This is a more detailed description of the idea I threw out there in the comment:
Keep Furniture a POJO, i.e., just hold the data, no behavior or rules implemented in it.
Implement the rules in separate classes, something along the lines of:
interface FurnitureRule {
void validate(Furniture furniture) throws FurnitureRuleException;
}
class ValidMaterialRule implements FurnitureRule {
// this you can load in whatever way suitable in your architecture -
// from enums, DB, an XML file, a JSON file, or inject via Spring, etc.
private Set<String> validMaterialNames;
#Overload
void validate(Furniture furniture) throws FurnitureRuleException {
if (!validMaterialNames.contains(furniture.getMaterial()))
throws new FurnitureRuleException("Invalid material " + furniture.getMaterial());
}
}
class UpholsteryRule implements FurnitureRule {
// Again however suitable to implement/config this
private Map<String, Set<String>> validMaterialsPerUpholstery;
#Overload
void validate(Furniture furniture) throws FurnitureRuleException {
Set<String> validMaterialNames = validMaterialsPerUpholstery.get(furniture.getUpholstery();
if (validMaterialNames != null && !validMaterialNames.contains(furniture.getMaterial()))
throws new FurnitureRuleException("Invalid material " + furniture.getMaterial() + " for upholstery " + furniture.getUpholstery());
}
}
// and more complex rules if you need to
Then have some service along the lines of FurnitureManager. It's the "gatekeeper" for all Furniture creation/updates:
class FurnitureManager {
// configure these via e.g.

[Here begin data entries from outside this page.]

import Summits.BirchSwinnertonDyer.BirchSwinnertonDyer.Theorems.CMKolyvaginAtInertTwoLagrangianTransversalLayeredLemmas
import HarnessLib

/-!
# Route `CMKolyvaginAtInertTwo`, crux `CMKolyvaginExactAtInertTwo` (stmt-BirchSwinnertonDyer-24277):
# LEMMAS FOR THE THREADING LEMMA (T5′, KERNEL-STATUS §13.5; MEMO-T5prime-threading §7)

Seat `bsd-line-cmk2-p1` g14 (cell `bsd-print-cf2`); helper (`--supports stmt-BirchSwinnertonDyer-24277`).
THEOREMS ONLY: no definition, no named fact, no `sorry`; no item is closed; BSD is not proved by this.
Pure finite-abelian-group algebra: the quotient-by-a-line bookkeeping used by the induction proving the
threading lemma (sequel `…ThreadingAtTwo`): for an abelian group `C`, a subgroup `N` and the quotient
map `mk : C → C/N`,

* `card_map_mk_mul_card` — `#(H.map mk) · #N = #H` when `N ≤ H`; `card_map_mk_of_disjoint` —
  `#(H.map mk) = #H` when `N ∩ H = 0`;
* `map_mk_inf_eq_of_le` — `mk(P) ∩ mk(Q) = mk(P ∩ Q)` when `N ≤ P` (modular law);
* `map_comap_inf_eq` — `mk(mk⁻¹(Ȳ) ∩ P) = Ȳ ∩ mk(P)`; `map_comap_inf_inf_eq` — the same with a
  complement `K` of `N` inserted (`mk(mk⁻¹(Ȳ) ∩ K ∩ P) = Ȳ ∩ mk(P)` when `N ≤ P`);
* `disjoint_zmultiples_of_not_mem` — a line `⟨v⟩` of prime order meets `H ∌ v` trivially;
  `exists_isCompl_zmultiples_of_prime` — in an elementary abelian `p`-group every line has a
  complement (a maximal subgroup missing `v`).

References: [Hungerford1974] Ch. II §2 (finite abelian groups); folklore linear algebra over `𝔽_p`.
-/

-- single-conjunct summit: `Summit.BirchSwinnertonDyer.BirchSwinnertonDyer.…` repeats the name by design
set_option linter.dupNamespace false
set_option autoImplicit false

noncomputable section

open AddSubgroup

namespace Summit.BirchSwinnertonDyer.BirchSwinnertonDyer.Theorems.KolyvaginLiftGroupsTwo

universe u

section Threading

variable {C : Type u} [AddCommGroup C]

/-- `#(H.map mk) · #N = #H` for `N ≤ H` (the quotient map restricted to `H` has kernel `N`).
[folklore] -/
theorem card_map_mk_mul_card [Finite C] {N H : AddSubgroup C} (h : N ≤ H) :
    Nat.card (H.map (QuotientAddGroup.mk' N)) * Nat.card N = Nat.card H := by
  set ψ : H →+ C ⧸ N := (QuotientAddGroup.mk' N).comp H.subtype with hψ_def
  have hrange : ψ.range = H.map (QuotientAddGroup.mk' N) := by
    rw [hψ_def, AddMonoidHom.range_comp, AddSubgroup.range_subtype]
  have hker : Nat.card ψ.ker = Nat.card N := by
    have h1 : ψ.ker.map H.subtype = N := by
      ext t
      simp only [AddSubgroup.mem_map, AddMonoidHom.mem_ker, hψ_def, AddMonoidHom.comp_apply,
        AddSubgroup.coe_subtype, QuotientAddGroup.mk'_apply, QuotientAddGroup.eq_zero_iff]
      constructor
      · rintro ⟨y, hy, rfl⟩; exact hy
      · intro ht; exact ⟨⟨t, h ht⟩, ht, rfl⟩
    have h2 := Nat.card_congr (AddSubgroup.equivMapOfInjective ψ.ker H.subtype H.subtype_injective).toEquiv
    rw [h1] at h2
    exact h2
  rw [← hrange, ← hker, mul_comm]
  exact (card_eq_card_ker_mul_card_range ψ).symm

/-- `#(H.map mk) = #H` when `N ∩ H = 0` (the quotient map is injective on `H`). [folklore] -/
theorem card_map_mk_of_disjoint {N H : AddSubgroup C} (h : Disjoint N H) :
    Nat.card (H.map (QuotientAddGroup.mk' N)) = Nat.card H := by
  have hinj : Function.Injective ((QuotientAddGroup.mk' N).comp H.subtype) := by
    rw [injective_iff_map_eq_zero]
    intro a ha
    rw [AddMonoidHom.comp_apply, AddSubgroup.coe_subtype, QuotientAddGroup.mk'_apply,
      QuotientAddGroup.eq_zero_iff] at ha
    exact Subtype.ext ((AddSubgroup.disjoint_def.mp h) ha a.2)
  have hrange : ((QuotientAddGroup.mk' N).comp H.subtype).range = H.map (QuotientAddGroup.mk' N) := by
    rw [AddMonoidHom.range_comp, AddSubgroup.range_subtype]
  rw [← hrange]
  exact (Nat.card_congr (AddMonoidHom.ofInjective hinj).toEquiv).symm

/-- **Modular law in the quotient**: `mk(P) ∩ mk(Q) = mk(P ∩ Q)` when `N ≤ P`. [folklore] -/
theorem map_mk_inf_eq_of_le {N P Q : AddSubgroup C} (h : N ≤ P) :
    P.map (QuotientAddGroup.mk' N) ⊓ Q.map (QuotientAddGroup.mk' N) =
      (P ⊓ Q).map (QuotientAddGroup.mk' N) := by
  refine le_antisymm ?_ (le_inf (AddSubgroup.map_mono inf_le_left)
    (AddSubgroup.map_mono inf_le_right))
  rintro z ⟨⟨a, ha, rfl⟩, ⟨b, hb, hab⟩⟩
  -- `b - a ∈ N ≤ P`, so `b ∈ P ∩ Q`
  have hba : b - a ∈ N := by
    rw [← QuotientAddGroup.eq_iff_sub_mem]
    exact hab
  refine ⟨b, AddSubgroup.mem_inf.mpr ⟨?_, hb⟩, hab⟩
  have : b = (b - a) + a := by abel
  rw [this]
  exact P.add_mem (h hba) ha

/-- `mk(mk⁻¹(Ȳ) ∩ P) = Ȳ ∩ mk(P)`. [folklore] -/
theorem map_comap_inf_eq {N P : AddSubgroup C} (Ybar : AddSubgroup (C ⧸ N)) :
    (Ybar.comap (QuotientAddGroup.mk' N) ⊓ P).map (QuotientAddGroup.mk' N) =
      Ybar ⊓ P.map (QuotientAddGroup.mk' N) := by
  refine le_antisymm ?_ ?_
  · rintro z ⟨q, hq, rfl⟩
    obtain ⟨hqY, hqP⟩ := AddSubgroup.mem_inf.mp hq
    exact AddSubgroup.mem_inf.mpr ⟨AddSubgroup.mem_comap.mp hqY, ⟨q, hqP, rfl⟩⟩
  · rintro z ⟨hzY, ⟨q, hqP, rfl⟩⟩
    exact ⟨q, AddSubgroup.mem_inf.mpr ⟨AddSubgroup.mem_comap.mpr hzY, hqP⟩, rfl⟩

/-- With a complement `K` of `N` (`N ⊔ K = ⊤`) and `N ≤ P`: `mk(mk⁻¹(Ȳ) ∩ K ∩ P) = Ȳ ∩ mk(P)`.
[folklore] -/
theorem map_comap_inf_inf_eq {N K P : AddSubgroup C} (hNK : Codisjoint N K) (h : N ≤ P)
    (Ybar : AddSubgroup (C ⧸ N)) :
    (Ybar.comap (QuotientAddGroup.mk' N) ⊓ K ⊓ P).map (QuotientAddGroup.mk' N) =
      Ybar ⊓ P.map (QuotientAddGroup.mk' N) := by
  refine le_antisymm ?_ ?_
  · rintro z ⟨q, hq, rfl⟩
    obtain ⟨hq1, hqP⟩ := AddSubgroup.mem_inf.mp hq
    obtain ⟨hqY, -⟩ := AddSubgroup.mem_inf.mp hq1
    exact AddSubgroup.mem_inf.mpr ⟨AddSubgroup.mem_comap.mp hqY, ⟨q, hqP, rfl⟩⟩
  · rintro z ⟨hzY, ⟨q, hqP, rfl⟩⟩
    -- decompose `q = n + y`, `n ∈ N`, `y ∈ K`
    have hq : q ∈ N ⊔ K := by rw [hNK.eq_top]; exact AddSubgroup.mem_top q
    obtain ⟨n, hn, y, hy, rfl⟩ := AddSubgroup.mem_sup.mp hq
    have hn0 : (QuotientAddGroup.mk' N) n = 0 := by
      rw [QuotientAddGroup.mk'_apply, QuotientAddGroup.eq_zero_iff]; exact hn
    have hmk : (QuotientAddGroup.mk' N) (n + y) = (QuotientAddGroup.mk' N) y := by
      rw [map_add, hn0, zero_add]
    refine ⟨y, AddSubgroup.mem_inf.mpr ⟨AddSubgroup.mem_inf.mpr ⟨?_, hy⟩, ?_⟩, hmk.symm⟩
    · rw [AddSubgroup.mem_comap, ← hmk]; exact hzY
    · have : y = (n + y) - n := by abel
      rw [this]; exact P.sub_mem hqP (h hn)

/-- A line of prime order meets a subgroup missing its generator trivially. [folklore] -/
theorem disjoint_zmultiples_of_not_mem [Finite C] {p : ℕ} (hp : p.Prime) {v : C} (hv : p • v = 0)
    {H : AddSubgroup C} (hvH : v ∉ H) : Disjoint (zmultiples v) H := by
  haveI : Fact p.Prime := ⟨hp⟩
  have hv0 : v ≠ 0 := fun h ↦ hvH (h ▸ H.zero_mem)
  rw [AddSubgroup.disjoint_def]
  intro w hw hwH
  by_contra hw0
  have hordv : addOrderOf v = p := addOrderOf_eq_prime hv hv0
  have hpw : p • w = 0 := by
    obtain ⟨c, rfl⟩ := AddSubgroup.mem_zmultiples_iff.mp hw
    rw [smul_comm, hv, zsmul_zero]
  have hordw : addOrderOf w = p := addOrderOf_eq_prime hpw hw0
  have heq : zmultiples w = zmultiples v := by
    refine AddSubgroup.eq_of_le_of_card_ge (AddSubgroup.zmultiples_le_of_mem hw) ?_
    rw [Nat.card_zmultiples, Nat.card_zmultiples, hordv, hordw]
  have : v ∈ zmultiples w := by rw [heq]; exact AddSubgroup.mem_zmultiples v
  exact hvH ((AddSubgroup.zmultiples_le_of_mem hwH) this)

/-- **Every line of an elementary abelian `p`-group has a complement** (a maximal subgroup not
containing the generator). [folklore] -/
theorem exists_isCompl_zmultiples_of_prime [Finite C] {p : ℕ} (hp : p.Prime)
    (hCp : ∀ c : C, p • c = 0) (v : C) : ∃ K : AddSubgroup C, IsCompl (zmultiples v) K := by
  classical
  by_cases hv0 : v = 0
  · refine ⟨⊤, ?_⟩
    rw [hv0, AddSubgroup.zmultiples_zero_eq_bot]
    exact isCompl_bot_top
  -- a maximal subgroup not containing `v`
  haveI : Finite (AddSubgroup C) := inferInstance
  obtain ⟨K, ⟨hKv, hKmax⟩⟩ : ∃ K : AddSubgroup C, v ∉ K ∧ ∀ K' : AddSubgroup C, v ∉ K' → K ≤ K' → K' = K := by
    obtain ⟨K, -, hK⟩ := Finite.exists_le_maximal (p := fun K : AddSubgroup C ↦ v ∉ K) (a := ⊥)
      (show v ∉ (⊥ : AddSubgroup C) by rw [AddSubgroup.mem_bot]; exact hv0)
    exact ⟨K, hK.prop, fun K' hK' hle ↦ hK.eq_of_ge hK' hle⟩
  refine ⟨K, isCompl_iff.mpr ⟨disjoint_zmultiples_of_not_mem hp (hCp v) hKv, ?_⟩⟩
  rw [codisjoint_iff, eq_top_iff]
  intro w _
  by_contra hw
  -- `K ⊔ ⟨w⟩` still misses `v`, contradicting maximality
  have hK' : v ∉ K ⊔ zmultiples w := by
    intro hvmem
    obtain ⟨y, hy, u, hu, hyu⟩ := AddSubgroup.mem_sup.mp hvmem
    have hu0 : u ≠ 0 := by
      rintro rfl
      rw [add_zero] at hyu
      exact hKv (hyu ▸ hy)
    -- `u ∈ ⟨w⟩` non-zero of prime order generates `⟨w⟩`, so `w ∈ ⟨u⟩ = ⟨v - y⟩ ≤ ⟨v⟩ ⊔ K`
    haveI : Fact p.Prime := ⟨hp⟩
    have hw0 : w ≠ 0 := by
      rintro rfl
      rw [AddSubgroup.zmultiples_zero_eq_bot, AddSubgroup.mem_bot] at hu
      exact hu0 hu
    have hordw : addOrderOf w = p := addOrderOf_eq_prime (hCp w) hw0
    have hordu : addOrderOf u = p := addOrderOf_eq_prime (hCp u) hu0
    have heq : zmultiples u = zmultiples w := by
      refine AddSubgroup.eq_of_le_of_card_ge (AddSubgroup.zmultiples_le_of_mem hu) ?_
      rw [Nat.card_zmultiples, Nat.card_zmultiples, hordw, hordu]
    have hwu : w ∈ zmultiples u := by rw [heq]; exact AddSubgroup.mem_zmultiples w
    have huv : u = v - y := by rw [← hyu]; abel
    apply hw
    refine (AddSubgroup.zmultiples_le_of_mem ?_) hwu
    rw [huv]
    exact AddSubgroup.sub_mem _ (AddSubgroup.mem_sup_left (AddSubgroup.mem_zmultiples v))
      (AddSubgroup.mem_sup_right hy)
  have hKeq := hKmax (K ⊔ zmultiples w) hK' le_sup_left
  apply hw
  have hwK : w ∈ K := by
    rw [← hKeq]; exact AddSubgroup.mem_sup_right (AddSubgroup.mem_zmultiples w)
  exact AddSubgroup.mem_sup_right hwK

end Threading

end Summit.BirchSwinnertonDyer.BirchSwinnertonDyer.Theorems.KolyvaginLiftGroupsTwo

end
import Summits.RiemannHypothesis.RiemannHypothesis.Theorems.CCRouteAdapters
import Literature.NumberTheory.ConnesConsani2021.ProlateEigenvaluePolynomialDecay
import Literature.NumberTheory.ConnesConsani2021.TraceRemainderEpsilon
import Literature.NumberTheory.ConnesConsani2021.EpsSlopeEnclosure
import HarnessLib

/-!
# Route «ConnesConsaniSemilocal», crux K2 `DensitySlope` (stmt-RiemannHypothesis-19308) — CLOSED, UNCONDITIONALLY

RH-FREE corpus statement, now a tree theorem with NO named-fact input (cell `rh-crit/cc`, seat `rh-crit-cc-iso` g4;
chain of record cc-lead R78/R88/R91/R93, t7 g2 08:54:18Z (ii), t15 g2 09:02:34Z).  K2 says: for every `C²` extension
`G` of the archimedean density of Connes–Consani 2021 §5, `G′(0) = ε′(1₊)` is real and `22.9 ≤ ε′(1₊) ≤ 23.1`
(Lemma 5.4, printed `22.9965`).  Both halves are tree theorems: the ANALYTIC half `G′(0) = Σ_n t(n)` is
`CC2021_lemma_5_4_holds` (t7 g2, `ProlateEigenvaluePolynomialDecay.lean` p433298 — unconditional eigenvalue decay,
gm-t16 E9/E10 termwise calculus) and the NUMERICAL half `22.9 ≤ Σ_n t(n) ≤ 23.1` is the IN-KERNEL certificate
`SlopeCert.epsSlope_enclosure_holds` (t15 g2, `EpsSlopeEnclosure.lean` p433694: eng-1's `decide +kernel` integer
tables, gm-t16's Bessel tail frame and Frobenius toolkit, t15's series/IVT glue; axioms standard — no floating
point, no external interval arithmetic).  They meet in t5's bridge `densitySlope_of_lemma_5_4` (whose second hypothesis is (E-b)
VERBATIM) followed by the K2 transport `CCRouteAdapters.densitySlope_iff` (seat g2) — the same term as this seat's helper
`CCRouteAdapters.densitySlope_of_epsSlopeEnclosure` (p433894) applied to `epsSlope_enclosure_holds`, inlined here.  Hence the theorem below has the route decl as its type and no
hypothesis: item stmt-RiemannHypothesis-19308 closes `proved`.
WHAT THIS IS NOT: any claim about RH — K2 is one RH-FREE binder of the route's `closes`, whose conclusion
`WeilArchPositivity_soninTrace_fine` (CC2021 eq. (4)) is RH-FREE and not RH-detecting; the RH-EQUIVALENT residual
`IsolatedCC` is untouched.  Nothing here bears on the truth of RH.
-/

-- `Summit.RiemannHypothesis.RiemannHypothesis.…` duplicates `RiemannHypothesis` BY DESIGN (D-0017).
set_option linter.dupNamespace false

namespace Summit.RiemannHypothesis.RiemannHypothesis.Theorems.ConnesConsaniSemilocalDensitySlope

open Literature.NumberTheory.LFunctions Literature.NumberTheory.ConnesConsani2021

/-- RH-FREE. **K2 `DensitySlope` HOLDS** (route «ConnesConsaniSemilocal», item stmt-RiemannHypothesis-19308): the
in-kernel slope enclosure `SlopeCert.epsSlope_enclosure_holds` (22.9 ≤ ε′(1₊) ≤ 23.1, t15 g2) and Lemma 5.4
(`CC2021_lemma_5_4_holds`, t7 g2) through t5's bridge `densitySlope_of_lemma_5_4` and the K2 transport
`CCRouteAdapters.densitySlope_iff` (seat g2).  The type is LITERALLY the route decl; no hypothesis.
[cite: ConnesConsani2021, Lemma 5.4 §5 p. 20 (= arXiv Lemma 31); App. G (numerical values, ε′(1₊) ≃ 22.9965)] -/
theorem densitySlope_proof :
    Summit.RiemannHypothesis.RiemannHypothesis.Theses.ConnesConsaniSemilocal.DensitySlope :=
  CCRouteAdapters.densitySlope_iff.mpr
    (densitySlope_of_lemma_5_4 CC2021_lemma_5_4_holds SlopeCert.epsSlope_enclosure_holds)

end Summit.RiemannHypothesis.RiemannHypothesis.Theorems.ConnesConsaniSemilocalDensitySlope
import Literature.AlgebraicGeometry.Resolution.AlterationsNodeLocalStructure
import Literature.AlgebraicGeometry.Resolution.AlterationsFormalNodesRegular
import Literature.AlgebraicGeometry.Resolution.AlterationsNodalFibre
import Literature.AlgebraicGeometry.Resolution.NodalDeformation
import Literature.AlgebraicGeometry.Resolution.AlterationsFormalNodesSingProofs
import Literature.AlgebraicGeometry.Resolution.PowerSeriesRegularLocal
import Literature.AlgebraicGeometry.Resolution.RegularLocalRingsQuotient
import Mathlib.RingTheory.Prime
import Literature.RingTheory.FittingIdeal.BaseChange
import Literature.RingTheory.FittingIdeal.FreeModule
import Mathlib.RingTheory.MvPowerSeries.Substitution
import Mathlib.RingTheory.Kaehler.Basic
import HarnessLib

/-!
# De Jong 1996, 3.3: the algebra behind "`h = ε t₁^{n₁} ⋯ t_r^{n_r}`"

Topic: `Literature/AlgebraicGeometry/Resolution`. Pure commutative algebra used to discharge the
named fact `DeJong1996NodeLocalStructure` (`AlterationsNodeLocalStructure.lean`; de Jong 1996,
2.23 with 3.3) in `AlterationsNodeLocalStructureProofs.lean`:

> "3.3. … The singular locus of `f` traced on `Spec B` maps isomorphically to the closed
> subscheme `V(h) ⊂ Spec A'`. By assumption we have `V(h) ⊂ V(t₁ ⋯ t_r)`. Therefore we see
> that `h = ε t₁^{n₁} … t_r^{n_r}`, `ε ∈ (A')^*` with `nᵢ ≥ 0` and `Σ nᵢ ≥ 2` (if `Σ nᵢ = 1`,
> then the point `x` is regular on `X`). We change `Q` into `ε⁻¹ Q`. Thus we have
> `B ≅ A'⟦u, v⟧/(Q - t₁^{n₁} … t_r^{n_r})`." (p. 63)

Everything here is PROVED, no named facts:

* `exists_isUnit_mul_prod_pow_of_mul_eq_prod_pow` — "Therefore we see that
  `h = ε t₁^{n₁} ⋯ t_r^{n_r}`": in a domain, a divisor of a product of powers of PRIME elements is
  a unit times a product of powers of them (Mathlib's `mul_eq_mul_prime_prod`; no unique
  factorisation is needed), and `exists_pow_mem_span_singleton_of_forall_isPrime`
  (`V(h) ⊆ V(g)` gives `gᴺ ∈ (h)`);
* `DeJong1996.NodeDeformationRing.unitScale` — "We change `Q` into `ε⁻¹ Q`": for a unit `ε`,
  `A⟦u, v⟧/(uv - εp) ≅ A⟦u, v⟧/(uv - p)` (`u ↦ εu`, Mathlib's `MvPowerSeries.rescale`), fixing
  the constants;
* `DeJong1996.NodeDeformationRing.ccBar`, `DeJong1996.NodeDeformationRing.linCoeff` — for an
  ideal `𝔓 ∋ h` of `P`, the evaluation `P⟦u, v⟧/(uv - h) → P/𝔓` at `u = v = 0` and the
  coefficients of `u` and of `v` modulo `𝔓` (well defined because `h ∈ 𝔓`), with the Leibniz
  rule `linCoeff_mul`, their values on `u`, `v` and on the constants, and
  `linCoeff_mem_of_mem_sq` (an element of `𝔪²` has linear coefficients in `𝔪_P`); these are
  the partial derivatives `∂/∂u`, `∂/∂v` along `V(u, v, 𝔓)`, by which the singular locus of
  `f` is read on the formal model;
* `fittingIdeal_kaehlerDifferential_le_ker_of_derivation` — for an `A`-algebra `B` with
  `Ω_{B/A}` finite and a field `L` under `B`: if two `A`-derivations `B → L` have an invertible
  `2 × 2` matrix of values on two elements of `B`, then `Fitt₁(Ω_{B/A}) ⊆ ker (B → L)` (Fitting
  ideals commute with the base change to `L`,
  `Literature.RingTheory.FittingIdeal.Module.fittingIdeal_baseChange`, and
  `dim_L (L ⊗_B Ω_{B/A}) ≥ 2`);
* `DeJong1996.NodeDeformationRing.fittingIdeal_le_ker_evalZeroFrac` — the two combined: for a
  local Noetherian `A`-algebra `B` with `Ω_{B/A}` finite and a formal node structure
  `Ψ : B̂ ≅ P⟦u, v⟧/(uv - h)` under which `A` acts through constants, and a prime `𝔓 ∋ h` of the
  local ring `P` (`h ∈ 𝔪_P`), `Fitt₁(Ω_{B/A})` lies in the kernel of
  `B → B̂ → P⟦u, v⟧/(uv - h) → P/𝔓 → Frac(P/𝔓)` (`evalZeroFrac`; the values of `∂/∂u`, `∂/∂v`
  on approximations in `B` of `u`, `v` modulo `𝔪̂²` form a matrix `≡ 1 (mod 𝔪)`);
* `DeJong1996.FormalNodeRing.isRegularLocalRing_single` — "(if `Σ nᵢ = 1`, then the point `x`
  is regular on `X`)": `k⟦u, v, T⟧/(uv - T_{i₀})` is a regular local ring (`uv - T_{i₀} ∉ 𝔪²`);
* bookkeeping: `isDomain_adicCompletion_of_eq_bot`,
  `DeJong1996.NodeDeformationRing.trans_congr_refl_comp_eq_ofBase`, `prod_pow_fin_append_zero`,
  `sum_fin_append_zero`.

Relation to `AlterationsNodalMonomialization.lean` (written in parallel for the discharge of the
split-case fact `DeJong1996SplitNodalStructure`): that file renders the same sentence of 3.3 with
DERIVATIONS into `Λ/(h)`-modules (`coeffDerivation`, `Module.map_fittingIdeal_…_eq_bot_of_derivation`)
and absorbs the unit on `u` (`absorbUnit`); the present file works modulo an arbitrary prime
`𝔓 ∋ h` with plain functions (`linCoeff`, values in the domain `P/𝔓` and its fraction field),
which is the form consumed by the proof of `DeJong1996NodeLocalStructure_holds` (the statement
over `𝒪̂_{Y,s}` with `completedStalkMap`, including the clause "`x` regular iff `Σ nᵢ = 1`").
The two overlap in `unitScale`/`absorbUnit` and in the unit-times-prime-powers lemma; they are
kept apart because their users' statements differ (`NodeDeformationRing` over `𝒪̂_{Y,s}` versus
`FormalNodeRing` over Cohen coordinates).

## Sources

* A. J. de Jong, *Smoothness, semi-stability and alterations*, Publ. Math. IHÉS 83 (1996), 2.23
  and 3.3 (pp. 61–63). [DeJong1996]
* D. Eisenbud, *Commutative Algebra*, GTM 150 (1995), §16.1, §20.2 (Cor. 20.5).
-/

noncomputable section
/-!
# Route `GenusKolyvaginAtTwo`, crux U₂ `MinimalTwinBSDTwo` (stmt-BirchSwinnertonDyer-22985), LINE 23 «twin_swap»: THE ROOT NUMBER OF THE RANK-ONE ANCHOR `123a1`
# IS `−1` IN THE KERNEL (SPLIT multiplicative reduction at BOTH bad primes: `N = 123 = 3·41`), HENCE `ord_{s=1} L(123a1, s) = 1` MODULO MODULARITY +
# Kriz–Li Thm 4.3 — the Gross–Zagier–Kolyvagin input (`rank_eq_analyticRank_of_analyticRank_le_one`) of the road `…KrizLiAnchor123a1.lean` DISCHARGED

Seat `bsd-line-gk2-p2` g36 (PROVER 2/3, cell `bsd-f1-sign2`; LINE 23 holder), `--supports stmt-BirchSwinnertonDyer-22985` (helper; closes nothing).
THEOREMS ONLY (0 `def`, 0 `sorry`); standard axioms.  HONEST FRAMING (D-0014/D-0036): method and lemma names of the tree's `Literature/…/Curve37aRootNumber.lean`
(non-split place) and of this seat's `…KrizLiAnchor43a1RootNumber.lean` (g36), transplanted to Cremona's `123A1` (`(⟨0, 1, 1, -10, 10⟩ : WeierstrassCurve ℚ)`, `Δ = -9963`, `c₄ = 496`, `N = 123`):
away from `123` the discriminant is a `v`-unit (good reduction, `W_v = +1`); at each place `v` above a bad prime `p ∈ {3, 41}`, `c₄ = 496` is a `v`-unit and
`v(Δ) < 1` (multiplicative reduction), and the node-tangent quadratic `c₄T² + a₁c₄T − (54b₆ − 3b₂b₄ + a₂c₄) = 496T² − (2950)` of the integral model has NO root in
`κ(O_v) = 𝔽_p` (a root `r` would make `(c₄r)² = c₄·(2950) = 1463200` a square mod `p`, but the Jacobi symbol `(1463200 | p) = −1` at every bad `p`) — NON-split, `W_p = +1`
(Rohrlich); so the algebraic root number `−∏_v W_v = −1`, and by the Modularity Theorem (`exists_isNewformOf`) with the tree's PROVED Atkin–Lehner comparison at
squarefree conductor (`rootNumber_eq_algebraicRootNumber_of_squarefree`) `w(123a1) = −1`; parity (`odd_analyticRank_of_rootNumber_eq_neg_one`) makes `r_an` odd and
Kriz–Li Thm 4.3 with the Table-1 (★)-datum caps it at `1`: **`r_an(123a1) = 1`** with NO Gross–Zagier–Kolyvagin input (§3).  §4 re-issues the road theorems of
`…KrizLiAnchor123a1.lean` with `hmod` in place of `hGZK`.  **BSD is NOT proved by any of this; U₂ is NOT proved; the wall rows stay displayed; no item is closed.**

References: [CremonaAlgorithms1997] Table 1 (curve 123A1: `r = 1`), §2.11; [SilvermanAEC2009] VII.5 Prop. 5.1, C.16 Thm. 16.3; [Rohrlich1993Compositio] Prop. 2;
[KrizLi2019] Thm 4.3, §6 Table 1 (row 123a1); [BCDTJAMS2001] Thm. A; [KellockDokchitser2023] Cor. 2.5.
-/

set_option autoImplicit false
-- the Theorems namespace of this sub repeats the summit name by design (D-0017 nested layout)
set_option linter.dupNamespace false

noncomputable section

open scoped Classical NumberField

open WeierstrassCurve IsDedekindDomain Rat.HeightOneSpectrum NumberField Literature.NumberTheory.EllipticCurves
  Literature.NumberTheory.EllipticCurves.ModularForms
  Literature.NumberTheory.EllipticCurves.Rank1Residual
  Literature.NumberTheory.EllipticCurves.Rank1Residual.Typed
  Literature.NumberTheory.DiophantineGeometry
  Summit.BirchSwinnertonDyer
  Summit.BirchSwinnertonDyer.Rank1Residual
  Summit.BirchSwinnertonDyer.Rank1Residual.X11b
  Summit.BirchSwinnertonDyer.Rank1Residual.X5.O1
  Summit.BirchSwinnertonDyer.Rank1Residual.P2
  Summit.BirchSwinnertonDyer.BirchSwinnertonDyer.Rank1Residual.IntModel
  Summit.BirchSwinnertonDyer.BirchSwinnertonDyer.Theorems
  Summit.BirchSwinnertonDyer.BirchSwinnertonDyer.Theorems.AddPotGoodPrint
  Summit.BirchSwinnertonDyer.BirchSwinnertonDyer.Theorems.GenusExact.TwinSwap.KrizLiAnchorWall
open IsDedekindDomain.HeightOneSpectrum Polynomial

Spring.
private List<FurnitureRule> rules;
public void updateFurniture(Furniture furniture) throws FurnitureRuleException {
rules.forEach(rule -> rule.validate(furniture))
// proceed to persist `furniture` in the database or whatever else you do with a valid piece of furniture.
}
}
material should be of type Enum.
public enum Material {
MAHOGANY,
TEAK,
OAK,
...
}
Furthermore you can have a validator for Furniture that contains the logic which types of Furniture make sense, and then call that validator in every method that can change the material or upholstery variable (typically only your setters).
public class Furniture {
private Material material;
private Upholstery upholstery; //Could also be String depending on your needs of course
public void setMaterial(Material material) {
if (FurnitureValidator.isValidCombination(material, this.upholstery)) {
this.material = material;
}
}
...
private static class FurnitureValidator {
private static boolean isValidCombination(Material material, Upholstery upholstery) {
switch(material) {
case MAHOGANY: return upholstery != Upholstery.COTTON;
break;
//and so on
}
}
}
}
We often are oblivious of the power inherent in enum types. The Java™ Tutorials clearly states "you should use enum types any time you need to represent a fixed set of constants."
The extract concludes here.